If you want to use an HTTP method where the message body is semantically significant, then you need to either relax some of the constraints of GET (for instance, by using POST), choose a different standardized method that better fits your use case (see the IANA HTTP Method Registry), or by defining (and potentially standardizing) your own HTTP method.
The core problem with trying to define a payload for GET - while your bespoke client may know what to do, and your bespoke resource may know what to do, general-purpose intermediates are likely to do the wrong thing (like caching responses without capturing the information in the request body, or discarding the body as unnecessary).
Note that information that is encoded into the target-uri works just fine; HTML forms using the GET method and other variations of URI templates can be used to construct a target-uri from local information that the server can interpret (of course, the defacto limits on target-uri length are much shorter than the defacto limits on payload size; it's not a universal solution).

What HTTP method should i use when i need to pass a lot of data to a single endpoint?

Currently i've asking if the current HTTP method that i'm using on my rest api is the correct one to the occasion, my endpoint need a lot of data to "match" a query, so i've made a POST endpoint where the user can send a json with the parameters, e.g:
{
"product_id": 1
"partner": 99,
"category": [{
"id": 8,
"subcategories": [
{"id": "x"}, {"id": "y"}
]
}]
"brands": ["apple", "samsung"]
}
Note that brands and category are a list.
Reading the mozzila page about http methods i found:
The POST method is used to submit an entity to the specified resource, often causing a change in state or side effects on the server.
My POST endpoint does not take any effect on my server/database so in theory i'm using it wrong(?), but if i use a GET request how can i make it more "readable" and how can i manage lists on this method?
What HTTP method should i use when i need to pass a lot of data to a single endpoint?
From RFC 7230
Various ad hoc limitations on request-line length are found in practice. It is RECOMMENDED that all HTTP senders and recipients support, at a minimum, request-line lengths of 8000 octets.
That effectively limits the amount of information you can encode into the target-uri.
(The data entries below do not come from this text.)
import Summits.AnomalousDissipation.AnomalousDissipation.Theorems.SolenoidalFractalHomogenisationLagrangianStepD1TailCrushOldState
import Summits.AnomalousDissipation.AnomalousDissipation.Theorems.SolenoidalFractalHomogenisationLagrangianStepD1TailCrushDecomp
import HarnessLib

/-!
# K1L_D `stub_D1_V0thg` (stmt-AnomalousDissipation-27980), R3′ lane, R3′-2 `D1TailCrushBound`: THE ZERO CLASS, CRUSHED — a pickup slot reached
# from the source through STATIC slots only reads the crushed old memory (helper; `--supports stmt-AnomalousDissipation-27980 --as helper`)

Helper file of route `SolenoidalFractalHomogenisation` (one-generation hand `leafhand-ad-solenoidalfractalh-1` g1, road E-c).  The R3′ plan memo's ZERO class
(`Lines/onelevel-vtheta-R3-plan.md` §2): pickup `j ≠ j'`, no slot strictly between `j'` and `j` hops `m_{j'}`, `mⱼ ∦ m_{j'}` (the non-partner case of
`LadderCrush.pair_census` without an intermediate hopper).  Then the memory deposited on `± m_{j'}` sits on the two ladders `± m_{j'} + ℤmⱼ` during the whole
pickup slot (they are invariant there, `…SidebandCrushedResponse` §3) and these ladders avoid the read fibres `± mⱼ`; the pickup reads only the complement, i.e. the
OLD memory `maskL Tᶜ`, which contracted from the state at the source start — the CRUSHED OLD STATE (`D1Tail.crushed_old_state`).  Contents:
* §1 (any word) `Sideband.not_mem_ladders_of_not_colinear`; **`Sideband.norm_coordL_responseExt_le_of_static`** — for `w ∉ L₊ ∪ L₋` and `t` in a one-slot
  window `[s, e]` of slot `i` (source off, static links on `[a, s)`): `‖(N̄ t v)_w‖ ≤ ‖N̄ a v‖`;
* §2 (cubature word) **`tail_bound_far_core_eps'`** — the variant of `tail_bound_far_core_eps` whose hypothesis bounds only the two READ COORDINATES
  `(N̄ t qC)_{± mⱼ}` along the pickup slot;
* §3 **`tail_bound_zero_class_eps`** — for `j ≠ j'` non-colinear without fresh part and all cyclically intermediate slots static:
  `|tailKernel ν S p q j j'| ≤ C·√ν·gTail j j'·(…)`, `ν = r³ ≤ r₁³`.
What is NOT here: the crushed-class pairs (first hopper strictly between source and pickup; `crushed_state_after` + `tail_bound_far_core_eps` with the
period placement of the pickup window) and the assembly over the 676 pairs.  No definitions, no sorry.  NOT a proof of `stub_D1_V0thg`, of K1L_D or of AD.
-/

set_option linter.dupNamespace false

noncomputable section

namespace Summit.AnomalousDissipation.AnomalousDissipation.Theorems.SolenoidalFractalHomogenisation.LagrangianStep.Sideband

open Set Complex MeasureTheory
open scoped InnerProductSpace
open Literature.Analysis Literature.Analysis.FunctionSpaces Literature.Analysis.FunctionSpaces.Torus
open Literature.Analysis.FluidPDE Literature.Analysis.FluidPDE.Torus Literature.Analysis.FluidPDE.LatticeShear
open Summit.AnomalousDissipation.AnomalousDissipation.Theorems.SolenoidalFractalHomogenisation.LagrangianStep.CellChain (linkCoeff)
open Summit.AnomalousDissipation.AnomalousDissipation.Theorems.SolenoidalFractalHomogenisation.PermissibleCarrier (period_pos)

variable {k₀ : ℕ}

/-! ## §1 The read fibres avoid the source ladders; the read coordinates see only the old memory -/

/-- `± m ∉ (m' + ℤm) ∪ (−m' + ℤm)` when `m' ∉ ℤm`. [folklore] -/
theorem not_mem_ladders_of_not_colinear {m m' : Fin 3 → ℤ} (hnc : ∀ c : ℤ, m' ≠ c • m) :
    m ∉ ladder m' m ∪ ladder (-m') m ∧ -m ∉ ladder m' m ∪ ladder (-m') m := by
  have key : ∀ c : ℤ, m' = (c : Fin 3 → ℤ) * m → False := fun c h => hnc c (by rw [zsmul_eq_mul]; exact h)
  refine ⟨?_, ?_⟩
  · rintro (⟨k, hk⟩ | ⟨k, hk⟩) <;> rw [zsmul_eq_mul] at hk
    · exact key (1 - k) (by push_cast; linear_combination -hk)
    · exact key (k - 1) (by push_cast; linear_combination hk)
  · rintro (⟨k, hk⟩ | ⟨k, hk⟩) <;> rw [zsmul_eq_mul] at hk
    · exact key (-1 - k) (by push_cast; linear_combination -hk)
    · exact key (k + 1) (by push_cast; linear_combination hk)
import Summits.NavierStokesRegularity.NavierStokesRegularity.Theorems.TautLoopKelvinTautCompressionIntegrableSummitEquivalenceLawOnly
import Summits.NavierStokesRegularity.NavierStokesRegularity.Theorems.TautLoopKelvinTautLoopLaw
import Summits.NavierStokesRegularity.NavierStokesRegularity.Theorems.TautCompressionIntegrable.Negative.FalseWithoutMomentumEnergyClass
import HarnessLib

/-!
# Strategy census (typed companion) — crux `TautLoopKelvin.TautCompressionIntegrable` (K1, stmt-NavierStokesRegularity-15248)

Typed companions of `STRATEGY-CENSUS.md` (crux-strategist seat
`planner-cstrat-stmt-NavierStokesRegularity-15248-0`, 2026-08-17). Nothing here is a line or a stub:
the file (i) re-derives the UNCONDITIONAL certificate `K1 ↔ NavierStokesRegularity` from landed
theorems (TautLoopLaw proved 18:34Z + the c2 Law-only certificate), (ii) TYPES the best decomposition
(D1: `K1 ↔ NoTypeIBlowup ∧ NoTypeII`, both directions proved here from landed theorems) and the
strengthenings S⁺1–S⁺3 discussed in the census, and proves the bookkeeping implications, so that
the census statements are checked signatures rather than prose. Sorry-free; axioms standard.
-/

noncomputable section

set_option linter.dupNamespace false

namespace Summit.NavierStokesRegularity.NavierStokesRegularity.Cruxes.TautCompressionIntegrable.StrategyCensus

open MeasureTheory Set
open scoped ENNReal
open Literature.Analysis.FluidPDE
open Summit.NavierStokesRegularity.NavierStokesRegularity
open Summit.NavierStokesRegularity.NavierStokesRegularity.Theorems.TautCompressionIntegrable

local notation "ℝ³" => EuclideanSpace ℝ (Fin 3)

/-- Shorthand for the crux. -/
abbrev K1 : Prop := Theses.TautLoopKelvin.TautCompressionIntegrable

/-! ## §0 Certificate: the crux IS the summit (no hypothesis left) -/

/-- **K1 ↔ Clay (A)**, unconditionally: the Law-only certificate (p163735) fed with the landed
`tautLoopKelvin_tautLoopLaw_proof` (stmt-15249, 2026-08-17T18:34Z). [folklore] -/
theorem K1_iff_summit : K1 ↔ _root_.NavierStokesRegularity :=
  SummitEquivalence.tautCompressionIntegrable_iff_navierStokesRegularity_of_tautLoopLaw
    Theorems.tautLoopKelvin_tautLoopLaw_proof

/-- **K1 ↔ stmt-0054** (no blow-up in the Clay class), unconditionally. [folklore] -/
theorem K1_iff_noBlowup : K1 ↔ Theses.TypeILiouville.TypeIliouvilleThesis :=
  SummitEquivalence.tautCompressionIntegrable_iff_typeILiouvilleThesis_of_tautLoopLaw
    Theorems.tautLoopKelvin_tautLoopLaw_proof

/-- Negation side: a counterexample to K1 is exactly a counterexample to Clay (A). [folklore] -/
theorem not_K1_iff_not_summit : ¬ K1 ↔ ¬ _root_.NavierStokesRegularity :=
  not_congr K1_iff_summit

/-! ## §Decomposition D1 — the best typed split: `K1 ↔ NoTypeIBlowup ∧ NoTypeII` (pieces = stmt-1217, stmt-0056) -/

/-- The two rate pieces give K1 (LANDED, p161804 — the birth line's composition). [folklore] -/
theorem K1_of_rateSplit (hI : Theses.TypeICertificateLadder.NoTypeIBlowup)
    (hII : Theses.TypeICertificateLadder.NoTypeII) : K1 :=
  SummitEquivalence.tautCompressionIntegrable_of_noTypeIBlowup_of_noTypeII hI hII

/-- Conversely K1 gives both pieces (through stmt-0054): the split is an EQUIVALENCE, i.e. it
re-partitions the summit rather than weakening it. [folklore] -/
theorem rateSplit_of_K1 (hK1 : K1) :
    Theses.TypeICertificateLadder.NoTypeIBlowup ∧ Theses.TypeICertificateLadder.NoTypeII := by
  have hNB : Theses.TypeILiouville.TypeIliouvilleThesis := K1_iff_noBlowup.1 hK1
  refine ⟨?_, ?_⟩
  · intro ν T hν hT u p hcl hLH hdec _hTypeI
    exact hNB ν T hν hT u p hcl hLH hdec
  · intro ν T hν hT u p hmax hLH hdec
    exact absurd (hNB ν T hν hT u p hmax.1 hLH hdec) hmax.2

/-- D1 as an `iff`. [folklore] -/
theorem K1_iff_rateSplit :
    K1 ↔ (Theses.TypeICertificateLadder.NoTypeIBlowup ∧ Theses.TypeICertificateLadder.NoTypeII) :=
  ⟨rateSplit_of_K1, fun h => K1_of_rateSplit h.1 h.2⟩

/-! ## §Strengthen — typed S⁺ candidates (signatures only; status in the docstrings) -/

/-- **S⁺1 (quantitative K1).** The majorant's mass `M` is bounded by a universal function of
`(ν, T, A)` where `A` bounds the energy and the gradient of the datum. Relation to S: S⁺1 ⇒ K1 ⇔ S
trivially (below); S ⇒ S⁺1 is Tao's concentration-compactness equivalence of qualitative and
quantitative regularity (arXiv:1108.1165 Thm 1.20(vi), H¹(ℝ³) category) composed with
`Λ_g ≤ ‖∇u‖_∞` — it consumes no structure of K1 and supplies no induction parameter. NOT FILED. -/
def QuantitativeTautCompression : Prop :=
  ∃ F : ℝ → ℝ → ℝ → ℝ, ∀ (ν T : ℝ), 0 < ν → 0 < T →
    ∀ (u : ℝ → ℝ³ → ℝ³) (p : ℝ → ℝ³ → ℝ),
    IsClassicalNSSolutionOn (Set.Ico 0 T) ν 0 u p → IsLerayHopfOn T ν 0 (u 0) u →
    HasRapidSpatialDecay (u 0) →
    ∀ A : ℝ, (∫ x, ‖u 0 x‖ ^ 2) ≤ A → (∀ x, ‖fderiv ℝ (u 0) x‖ ≤ A) →
    ∀ g : ℝ, 0 < g → ∃ (Φ : ℝ → ℝ) (M : ℝ), Measurable Φ ∧ 0 ≤ M ∧ M ≤ F ν T A ∧
      (∀ s ∈ Set.Ioo 0 T, Negative.nearTautRate (u s) g ≤ Φ s) ∧
      (∫⁻ s in Set.Ioo 0 T, ENNReal.ofReal (Φ s)) ≤ ENNReal.ofReal M

/-- S⁺1 ⇒ K1 (drop the bound; `Negative.nearTautRate` unfolds verbatim to the crux's functional).
[folklore] -/
theorem K1_of_quantitative (h : QuantitativeTautCompression) : K1 := by
  obtain ⟨F, hF⟩ := h
  intro ν T hν hT u p hcl hLH hdec g hg
  -- any admissible `A`: the datum is rapidly decaying, so both quantities are finite; we only need
  -- SOME real `A` dominating them, and the conclusion does not mention `A`.
  obtain ⟨C₁, hC₁⟩ := hdec 1 0
  set A : ℝ := max (∫ x, ‖u 0 x‖ ^ 2) C₁ with hA
  have h1 : (∫ x, ‖u 0 x‖ ^ 2) ≤ A := le_max_left _ _
  have h2 : ∀ x, ‖fderiv ℝ (u 0) x‖ ≤ A := by
    intro x
    -- `hdec 1 0 : ∃ C, ∀ x, (1 + ‖x‖) ^ 0 * ‖iteratedFDeriv ℝ 1 (u 0) x‖ ≤ C`
    have : ‖fderiv ℝ (u 0) x‖ ≤ C₁ := by simpa using hC₁ x
    exact this.trans (le_max_right _ _)
  obtain ⟨Φ, M, hΦ, hM, -, hmaj, hint⟩ := hF ν T hν hT u p hcl hLH hdec A h1 h2 g hg
  exact ⟨Φ, M, hΦ, hM, hmaj, hint⟩

/-- **S⁺2 (Lipschitz circulation–length spectrum).** `ℓ(g,t)²` can decrease at most at the rate
`C·ν`: a Λ-free, scale-invariant strengthening that would give K1's consequence
`QuantumCircleNonCollapse` directly. FALSE already at regular times: under transport a quantum loop
of length `ℓ` in a strain of rate `a` has `d(ℓ²)/dt = −a ℓ²`, unbounded in units of `ν` for a fat
weak tube in strong strain (exact model: the unsteady Burgers vortex, Majda–Bertozzi (2002)
Ex. 2.9–2.10, core `δ(t)² = δ₀² e^{−at} + (4ν/a)(1 − e^{−at})`, `ℓ(g,t)² = 4π² δ(t)² g/Γ`).
NOT FILED (would be refuted on an explicit smooth flow). -/
def LipschitzSpectrum : Prop :=
  ∃ C : ℝ, 0 ≤ C ∧ ∀ (ν T : ℝ), 0 < ν → 0 < T →
    ∀ (u : ℝ → ℝ³ → ℝ³) (p : ℝ → ℝ³ → ℝ),
    IsClassicalNSSolutionOn (Set.Ico 0 T) ν 0 u p → IsLerayHopfOn T ν 0 (u 0) u →
    HasRapidSpatialDecay (u 0) →
    ∀ g : ℝ, 0 < g → ∀ t₁ t₂ : ℝ, 0 ≤ t₁ → t₁ ≤ t₂ → t₂ < T →
      Negative.ell (u t₁) g ^ 2 ≤ Negative.ell (u t₂) g ^ 2 + ENNReal.ofReal (C * ν * (t₂ - t₁))

/-- **S⁺3 (all-levels closure).** The quantum compression rate is controlled by the coarser part of
the spectrum itself: `Λ_g(s) ≤ C · sup_{g' ≥ g} g'/ℓ(g',s)²` (Biot–Savart heuristics: a structure of
circulation `g'` and size `ℓ(g')` induces strain `≲ g'/ℓ(g')²`). Even if TRUE it gives no leverage:
by the flux/isoperimetric bound `ℓ(g')² ≥ 4π g'/‖ω(s)‖_∞` the right side is `≍ ‖ω(s)‖_∞` in the
intense-tube (Lundgren) scenario, so closing the Law with it is `∫‖ω‖_∞ < ∞` = Beale–Kato–Majda.
NOT FILED. -/
def LevelClosure : Prop :=
  ∃ C : ℝ, 0 ≤ C ∧ ∀ (ν T : ℝ), 0 < ν → 0 < T →
    ∀ (u : ℝ → ℝ³ → ℝ³) (p : ℝ → ℝ³ → ℝ),
    IsClassicalNSSolutionOn (Set.Ico 0 T) ν 0 u p → IsLerayHopfOn T ν 0 (u 0) u →
    HasRapidSpatialDecay (u 0) →
    ∀ s ∈ Set.Ioo 0 T, ∀ g : ℝ, 0 < g →
      Negative.nearTautRate (u s) g ≤
        C * sSup {x : ℝ | ∃ g' : ℝ, g ≤ g' ∧ x = g' / (Negative.ell (u s) g').toReal ^ 2}

/-! ## §Negation — what any counterexample must be, and what the Disproof already certifies -/

/-- The momentum equation is load-bearing (disprover, p161007): dropping it, K1's conclusion fails in
the energy class on an explicit Leray-scaled swirl–strain field. Cited by name. -/
example := @Negative.tautCompressionIntegrable_false_without_momentum_energyClass

/-- A counterexample to K1 is a finite-time singularity from a rapidly decaying datum (and conversely):
`¬K1 ↔ ¬Clay (A)`; so every Negation attempt is an attempt at the Clay blow-up problem itself. -/
example : ¬ K1 ↔ ¬ _root_.NavierStokesRegularity := not_K1_iff_not_summit

end Summit.NavierStokesRegularity.NavierStokesRegularity.Cruxes.TautCompressionIntegrable.StrategyCensus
Your limit in practice may be lower still if you have to support clients or intermediaries that don't follow this recommendation.
If the server needs the information, and you cannot encode it into the URI, then you are basically stuck with encoding it into the message-body; which in turn means that GET -- however otherwise suitable the semantics might be for your setting -- is out of the picture:
A payload within a GET request message has no defined semantics
So that's that - you are stuck with POST, and you lose safe semantics, idempotent semantics, and caching.
A possible alternative to consider is creating a resource which the client can later GET to retrieve the current representation of the matches. That doesn't make things any better for the first adhoc query, but it does give you nicer semantics for repeat queries.
You might, for example, copy the message-body into an document store, and encode the key to the document store (for example, a hash of the document) into the URI to be used by the client in subsequent GETs.
For cases where the boilerplate of the JSON document is large, and the encoding of the variation small, you might consider a family of resources that encode the variations into the URI. In effect, the variation is extracted from the URI and applied to the server's copy of the template, and then the fully reconstituted JSON document is used to achieve... whatever.
You should be using a POST anyways. With Get you can only "upload" data via URL parameters or HTTP Headers. Both are unsuitable for structured data like yours. Do use POST even though no "change" happens on the server.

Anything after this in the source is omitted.